= Francis Magan =

Francis Magan (24 May 1774 – 1843) was a barrister and the informer who procured the death of Lord Edward Fitzgerald through felon-setting.

==Early life ==
He was born on 24 May 1774 in Dublin, descended from an ancient Catholic family from County Westmeath, the Magans of Umma-more (Emoe). His grandfather, James Magan, established a medical practice in Dublin, where he was succeeded by his eldest son, Richard. Thomas Magan, James's second son, became a woollen draper, establishing himself at 49 High Street, Dublin. Active politically, Thomas represented Dundalk at the Catholic Convention of 1792. He was named wool draper and mercer to King George III in 1794, an honorary title he probably owed to his friend Francis Higgins, a notorious scoundrel known as the "Sham Squire", owner of a well-known government "print" (newspaper), The Freeman's Journal.

Magan was admitted to Trinity College, Dublin in 1788, although he did not attend before 1791. He joined the College Historical Society but was never active. In May 1794, he signed the oath of loyalty to the British monarch required of any Catholic barrister and went to London to study at Lincoln's Inn.

==Career==
Returning to Dublin in 1796, he was admitted to the Irish Bar, the King's Inns, in Michelmas term. The published records of the King's Inns state that he had been employed in the Irish revenue service.

Magan's historical notoriety originates from a single act.

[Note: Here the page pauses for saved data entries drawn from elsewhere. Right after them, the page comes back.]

import Summits.QuantumFields.YangMills.Theorems.UnitScaleTiltProp7SliceBoundBookkeeping
import Summits.QuantumFields.YangMills.Theorems.UnitScaleTiltProp7TranslatedTubeFilling
import Summits.QuantumFields.YangMills.Theorems.UnitScaleTiltProp8ChartTransport
import Literature.MathematicalPhysics.QuantumFieldTheory.Balaban1983to89.TorusLimitAxioms
import HarnessLib

/-!
# `UnitScaleTiltProp7OneStepL2BoundsT3` — (I3′) PLAN B, FILE P4-B: the FIVE ONE-STEP `ℓ²` ROWS of «SliceBoundOneStep» (tube contraction, comb mean, centre sampling, coarse gradient,
# CURL THROUGH ONE TUBE STEP) + translation invariance of the curl energy; every constant a power of `L` (level-, volume- and `K`-free)
(route `UnitScaleTilt`, crux K1 «MinimiserStabilityRegPr» stmt-QuantumFields-19200; route-R E′ (A′)-comb; ★★OWNER RULING №18 (2) «COMB-FLAT-COERCIVITY := FILE B ∘ τ + isometry transfer + (I3′)»;
(I3′) organisation of record = px22 g5 PLAN B `LOCATE-I3-ONESTEP-px22g5.md` ac2baf06 adopted by the (I3′) pen w4 g8 2026-08-29T05:54:26Z (P1 w4 · P2 px21 · P3 px22 · **P4 px6**); P3∕P4 interface
= px22 g5 06:00:53Z «(A,Φ) SPLIT `Πσ_{<j} − Πγ_{<j} = A_j + d_jΦ_j`, `A_{j+1} = t_j(A_j) + e_j(G_j)`, `Φ_{j+1} = Φ_j∘emb − λ_j(A_j)`; P4 = a scalar recursion on GLOBAL `ℓ²` norms»; this file =
rows (B1)–(B6) of px6 g6's `LOCATE-P4-SLICEBOUND-ONESTEP-px6g6.md` 3fd15d77 as re-aimed 06:1xZ; def-free, count-neutral).  Cell `ym3-torus` (HUMAN RULING D-0037, YM ladder rung R3 — YM₃ on T³ is a
rung, not d = 4, not infinite volume, not a mass gap, not Clay), width seat `ym3-torus-px6` (gen 6).
THE PRINT.  [Balaban1984PropagatorsI] (1.11) p. 19: `(QA)(c) = Σ_{x∈B(c₋)} L^{−(d+1)} A([x, x(c)])`, (1.16)–(1.18) p. 20: `Q_k` is the `k`-fold composition; [Balaban1985Averaging] (62) p. 28 ∕ (124)–(125)
p. 36: the linearised (0.4) average is `L·Q − d∘λ̄` (tree ✓`linAvg_eq_bondAvg_sub_grad_combMean`); [Balaban1985BackgroundPropagators] Thm 3.11 p. 416 at the flat member needs the slice bound (I3′)
`Σ_c|δQ̃X(c)|² ≤ C(L)·ℓ⁻¹·Σ_p|curl X(p)|²`.  In PLAN B the defect is driven by ONE-STEP maps only; this file bounds each of them in `ℓ²` BY COUNTING, for every fine bond∕plaquette, the (cell, offset,
run-step) triples that read it: (B1) `Σ_c ‖(L•QA)(c)‖² ≤ L^{2−d}·Σ_b ‖A b‖²` (`L^{d+1}` readings of weight `L^{−d}`, each fine bond read `L` times); (B2) `Σ_y ‖λ̄_A(y)‖² ≤ ((d+2)L)²·Σ_b ‖A b‖²`
(stairs of length `≤ (d+2)L` inside their block, lit ✓`blockOf_ends_of_mem_stairWalk`); (B3) `Σ_y ‖Φ(emb y)‖² ≤ Σ_x ‖Φ x‖²`; (B4) `Σ_c ‖g(c₊) − g(c₋)‖² ≤ 4d·Σ_y ‖g y‖²`; (B5) `Σ_{p′} ‖curl (L•QA)(p′)‖²
≤ L^{4−d}·Σ_p ‖curl A(p)‖²` — abelian Stokes on the translated `L × L` squares (★p1 g18 ✓`LinAvgFluxExact.sum_bondAvg_plaq` ∘ ✓`rect_stokes`, w4 g8 ✓`Prop7TranslatedTubeFilling.plaqCirc_eq_curl`),
`L^{d+2}` unit plaquettes of weight `L^{−d}`, each fine plaquette read `L²` times — so the `j`-fold tube field `T_j = L^j•Q_jX` has curl energy `≤ L^{(4−d)j}·Σ|curl X|²` BY ITERATION; (B6) the curl
energy is translation invariant (the translate `X′ = X ∘ translate(−x₀)` of RULING №18).
WHAT IS PROVED (sorry-free, no definition; any `Params P`, standing range `j + 1 ≤ m + K`; `V` any real normed space, (B2) for `Matrix n n ℂ` in the `L2Operator` norm of lit `BlockAveragingEMLLinearised`):
§0 `blockSite_pair_injective`, ★`tubeRead_injective`, ★`squareRead_injective`, `sum_comp_le_of_injective`; §1 `smul_bondAvg_eq`, ★★`sum_norm_sq_smul_bondAvg_le` (B1); §2
★★`sum_norm_sq_combMean_le` (B2); §3 ★`sum_norm_sq_comp_emb_le` (B3), ★`sum_norm_sq_coarseGrad_le` (B4); §4 `curl_smul`, `curl_bondAvg_eq_sum`, `curl_smul_bondAvg_eq_sum`,
★★★`sum_norm_sq_curl_smul_bondAvg_le` (B5); §5 `curl_comp_translate`, ★`sum_norm_sq_curl_translate` (B6).  HONEST FRAMING.  Elementary counting on the torus tower; no analysis beyond
Cauchy–Schwarz; nothing of P1∕P2∕P3, the recursion knit P4-C, (I3′), COMB-FLAT-COERCIVITY, A6ᶜ, N06 or the crux K1 is proved or claimed.  Rung R3, not Clay; YM gap NOT proved.  `--supports … --as helper`.
References: T. Bałaban, CMP 95 (1984) 17–40 [Balaban1984PropagatorsI] ((1.8)–(1.11) p.19, (1.16)–(1.20) p.20); CMP 98 (1985) 17–51 [Balaban1985Averaging] ((62) p.28, (124)–(127) p.36);
CMP 99 (1985) 389–434 [Balaban1985BackgroundPropagators] ((3.14) p.393, Thm 3.11 p.416); CMP 109 (1987) 249–301 [Balaban1987RG1] ((0.3)–(0.4) pp.252–253).
-/

noncomputable section
open scoped BigOperators

namespace Summit.QuantumFields.YangMills.Theorems.Prop7OneStepL2Bounds

open Literature.MathematicalPhysics.QuantumFieldTheory.Balaban1983to89
open T4Continuum BlockAveraging BlockAveragingEMLLinearised LatticeFieldCalculus
open Summit.QuantumFields.YangMills.Theorems.Prop7SliceBoundBookkeeping (norm_sq_sum_le_card_mul)
open Summit.QuantumFields.YangMills.Theorems.LinAvgFluxExact (rect_stokes sum_bondAvg_plaq)
open Summit.QuantumFields.YangMills.Theorems.Prop7TranslatedTubeFilling (plaqCirc_eq_curl)
open Summit.QuantumFields.YangMills.Theorems.Prop8Chart (norm_walkSum_le_of_steps norm_card_inv_smul_sum_le)
variable {P : Params} {j : ℕ}

/-! ## §0 The reading maps: one tube step reads each fine bond `L` times, one square family each fine plaquette `L²` times -/
section Reading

During April–May 1798 he informed the British government several times of the whereabouts of Lord Edward Fitzgerald on Thomas Street, Dublin, just as the latter prepared to take the field at the head of thousands of Croppies during the 1798 Rising. Lord Edward's arrest on 19 May deprived the United Irishmen of their most charismatic leader, on whose head the British had put a price of £1,000, equivalent to £1.5m in 2015.

Magan passed this to the Castle without being discovered or even suspected during his lifetime, probably because of his otherwise unremarkable life. He had found out Lord Edward's whereabouts through his involvement with the United Irishmen, being a member of its committee responsible for Dublin. He hosted a meeting of this committee on the night of 17 May 1798. Lord Edward attended and may have passed the night in Magan's house. Magan sold this information on to Dublin Castle the next day, provoking Major Sirr with a body of soldiers to apprehend Lord Edward as he departed from the rear of 20 Usher's Island at dusk. Given further information by Magan, Sirr found Lord Edward suffering from fever in 153 Thomas Street and shot him during a struggle, and he died in Newgate Prison, Dublin, some days later.

It was only with the publication of W. J. Fitzpatrick's Secret Service Under Pitt a century later in 1892 that Magan was unveiled as the traitor. Francis Higgins was paid the £1,000 for betraying Lord Edward, and Magan got £300 a year.

A fortune bequeathed by one Francis Magan led to the foundation of St. Vincent's Hospital, Fairview, Dublin in 1857.